With this proc:
proc rfib(n: int): int =
if n < 2:
return n
rfib(n - 1) + rfib(n - 2)
the compiled binary takes more than 10 minutes to compute rfib(50). With similiar code in Go, it's 1 minute, and with Zig, it's 39 seconds. If I use a non-recursive loop-based version, Nim's times are equal to Zig and faster than Go, being all within 1 to 2 milliseconds. So I wonder why Nim's recursion is orders of magnitude slower than the others. I'm evaluating languages for developing recursive descent parsers, so recursion speed seems really important.Language | Time in s | compiled with |
---|---|---|
Nim | 0.456 | nim cpp -d:release fib.nim |
Nim | 3.845 | nim c -d:release fib.nim |
C++ | 3.843 | g++ -O3 -o fib fib.cpp |
C | 3.902 | gcc -O3 -o fib fib.c |
Having to produce simple RST tables instead of grid table or markdown table is really annoying btw
Having to produce simple RST tables instead of grid table or markdown table is really annoying btw
You don't have to do it anymore on Nim devel, but the forum hasn't been updated yet.
@dude_the_builder - as explained in the thread @mratsim links to and mentioned here the relevant family of gcc optimizations is partial recursion inlining. You can confirm this with call counts (gcc -pg & gprof) and closed form formulas for how many calls to expect and how many get used in various impls. You may find it interesting that the number of calls is very closely related to the value of the result.
The basic trick, replacing f(n)=f(n-1)+f(n-2) with f(n)=f(n-2)+2*f(n-3)+f(n-4), can be done manually in any language (but several more levels to match what gcc is likely doing..pretty sure you get binomial/Pascal's Triangle coefficients). When I looked at the assembly gcc-generated assembly was even adding those up cleverly.
Since the number of total calls in the usual recursion is exponential in n (for the non-inlined impl) but the number of terms grows only by one each substituion/n decrement, this can make huge changes in total work done. (Note this optimization is distinct from "memoization" for small arguments at the bottom of the recursion and any double recursion is an awful way to calculate the series, but almost all know this and "the whole point" is the inefficiency.)
Because auto-inlining is finicky/sensitive to internal compiler code complexity metrics, you should be careful to report your gcc -v and exact compilation options when discussing this (and maybe say which CPU you are using if -march=native is in play). nim c --verbosity:2 can show you exactly how nim c invokes gcc.

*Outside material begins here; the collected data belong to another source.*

import Summits.QuantumFields.YangMills.Theses.ComplexCouplingChannel

/-!
# `ComplexCouplingChannel.Assembly` — the assembly item of route `ComplexCouplingChannel`

Route `ComplexCouplingChannel` (sub-problem `YangMills` of summit `QuantumFields`) files, as its
assembly item `Assembly` (stmt-QuantumFields-18845), the implication chain

`TubeZeroFreeChannel → FreeEnergyWindowChannel → ComplexStrongCouplingAnchor →
HarmonicMeasureEngine → ContinuumLegGivenGap → YangMills`,

which is verbatim the (curried) type of the route's deciding theorem
`Summit.QuantumFields.YangMills.Theses.ComplexCouplingChannel.closes`.  Its content is pure
bookkeeping: fix a compact simple `G` with its Borel σ-algebra; the shared existence leg
`ContinuumLegGivenGap` reduces the `G`-clause of `YangMills` to the volume-uniform weak-coupling
lattice gap for every faithful unitary `r`, and the engine `HarmonicMeasureEngine`, fed with the
anchor `ComplexStrongCouplingAnchor` and the two channel cruxes `TubeZeroFreeChannel`,
`FreeEnergyWindowChannel`, returns exactly that body at `(G, r)`.  The bookkeeping is inlined here
(rather than `exact closes …`) so that the file does not depend on the current shape of `closes`.
It adds no mathematics of its own.

Sources: route-internal (the deciding theorem `closes`); Jaffe–Witten 2000 for the clauses packaged
in `YangMills`; Penrose–Lebowitz 1974 for the engine's template (not used here).
Deliberately NOT here: any of the cruxes/supports (`TubeZeroFreeChannel`, `FreeEnergyWindowChannel`,
`ComplexStrongCouplingAnchor`, `HarmonicMeasureEngine`, `ContinuumLegGivenGap`) — they stay open
items of the route.
-/

namespace Summit.QuantumFields.YangMills.Theorems

/-- **`ComplexCouplingChannel.Assembly` holds** (assembly item stmt-QuantumFields-18845): the chain
`TubeZeroFreeChannel → FreeEnergyWindowChannel → ComplexStrongCouplingAnchor →
HarmonicMeasureEngine → ContinuumLegGivenGap → YangMills`.
Proof: fix a compact simple `G`, put the Borel σ-algebra on it, apply the existence leg at `G` and
discharge its lattice-gap hypothesis at each faithful `r` by the engine fed with the anchor and the
two channel cruxes (the bookkeeping of the route's deciding theorem `closes`, inlined). [folklore] -/
theorem complexCouplingChannel_assembly_proof :
    Summit.QuantumFields.YangMills.Theses.ComplexCouplingChannel.Assembly := by
  unfold Summit.QuantumFields.YangMills.Theses.ComplexCouplingChannel.Assembly
  intro hT hF hA hE hC G _ _ _ _ hG
  letI : MeasurableSpace G := borel G
  haveI : BorelSpace G := ⟨rfl⟩
  exact hC G hG fun r => hE hA hT hF G hG r

end Summit.QuantumFields.YangMills.Theorems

You may have better luck steering gcc with gcc --param=max-inline-recursive-depth-auto and friends than when I tried. As far as I know gcc is the only compiler doing this (not clang/Intel/Microsoft). It would be interesting to hear otherwise, especially if the others are easier to control. In principle, the right compiler flags may make the speed-up almost arbitrarily larger, like 1000x faster.

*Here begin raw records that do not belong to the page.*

/-! ## The composition (kernel-checked) -/

/-- **`Globalisation` from the five remaining stub statements** — the six landed stubs
(`stub_regCentreOpen`, `stub_regCentreGeneric`, `stub_closedPointDimZero`, `stub_centreChart`,
`stub_normalizationStage`, `stub_datumBlowup`) are supplied by their imported theorems; the syzygy
blow-up stage by `syzygyBlowupStage_of`. At a prime `p`, for a proper model `M` take the ONE TOWER
(`oneTower_of`); for a dimension-zero `v` its chart `A`; the crux hypothesis (read through
`globalisation_iff`, `TowerTerminates`) gives an `m` with `tower 𝒪_v A m` regular; transport along the
pinned ring isomorphism to the stalk of `N m` at the centre of `v`; `towerCompactness` resolves `M`;
`resolutionInChar_of_forall_properModel` concludes. [cite: ZariskiSamuel1960, Ch. VI §17] -/
theorem Globalisation_of (t₁ : Sig.stub_syzygyDatumExists) (t₂ : Sig.stub_affineRes)
    (t₃ : Sig.stub_syzygyDatumCompat) (t₄ : Sig.stub_syzygyDatumChart)
    (t₅ : Sig.stub_datumBlowupStalk) : Globalisation := by
  have h₁ : Sig.stub_regCentreOpen := stub_regCentreOpen
  have h₂ : Sig.stub_regCentreGeneric := stub_regCentreGeneric
  have h₃ : Sig.stub_closedPointDimZero := stub_closedPointDimZero
  have h₄ : Sig.stub_centreChart := stub_centreChart
  have h₅ : Sig.stub_syzygyBlowupStage := syzygyBlowupStage_of t₁ t₂ t₃ t₄ t₅
  have h₆ : Sig.stub_normalizationStage := stub_normalizationStage
  have h₇ : Sig.stub_datumBlowup := stub_datumBlowup
  refine globalisation_iff.mpr fun p hp hT => ?_
  refine resolutionInChar_of_forall_properModel p fun k K _ _ _ _ M => ?_
  obtain ⟨N, φ, ψ, hφ, hpin⟩ := oneTower_of h₄ h₅ h₆ h₇ p k K M
  refine towerCompactness h₁ h₂ h₃ h₄ M N φ ψ hφ fun v hv => ?_
  obtain ⟨A, hA, hF, hAO, he⟩ := hpin v hv
  obtain ⟨m, hm⟩ := hT k K v.asValuationSubring A v.algebraMap_mem hA hF hAO hv
  obtain ⟨e⟩ := he m
  haveI := hm
  exact ⟨m, IsRegularLocalRing.of_ringEquiv e⟩

/-- **The crux `Globalisation`, assembled from the five registered stubs** (the only `sorry`s in its
closure are the `stub_*` of section `SyzygyStubs`). -/
theorem Globalisation_proof : Globalisation :=
  Globalisation_of stub_syzygyDatumExists stub_affineRes stub_syzygyDatumCompat stub_syzygyDatumChart
    stub_datumBlowupStalk

end Summit.ResolutionOfSingularities.ResolutionOfSingularities.Theorems.SyzygyFlattening

end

I doubt even 1000x would get the message out to count calls since there are a zillion examples going back to the dawn of programming to fight against. Auto-memoization at minor space cost is about as simple a transformation as inlining/many other modern C compiler optimizations and gives an even bigger O(exp(n)/n) speed-up. I know of no compilers auto-memoizing yet, but the risk has always been there.
I doubt we need worry about compilers "solving the recursion" to get the closed form formula for Fibonacci or similar, but that is also possible theoretically, at least for linear recurrences with constant coefficients. (Knowing how to evaluate the formulae accurately enough to be equivalent may be hard enough to prevent any automatic optimization...).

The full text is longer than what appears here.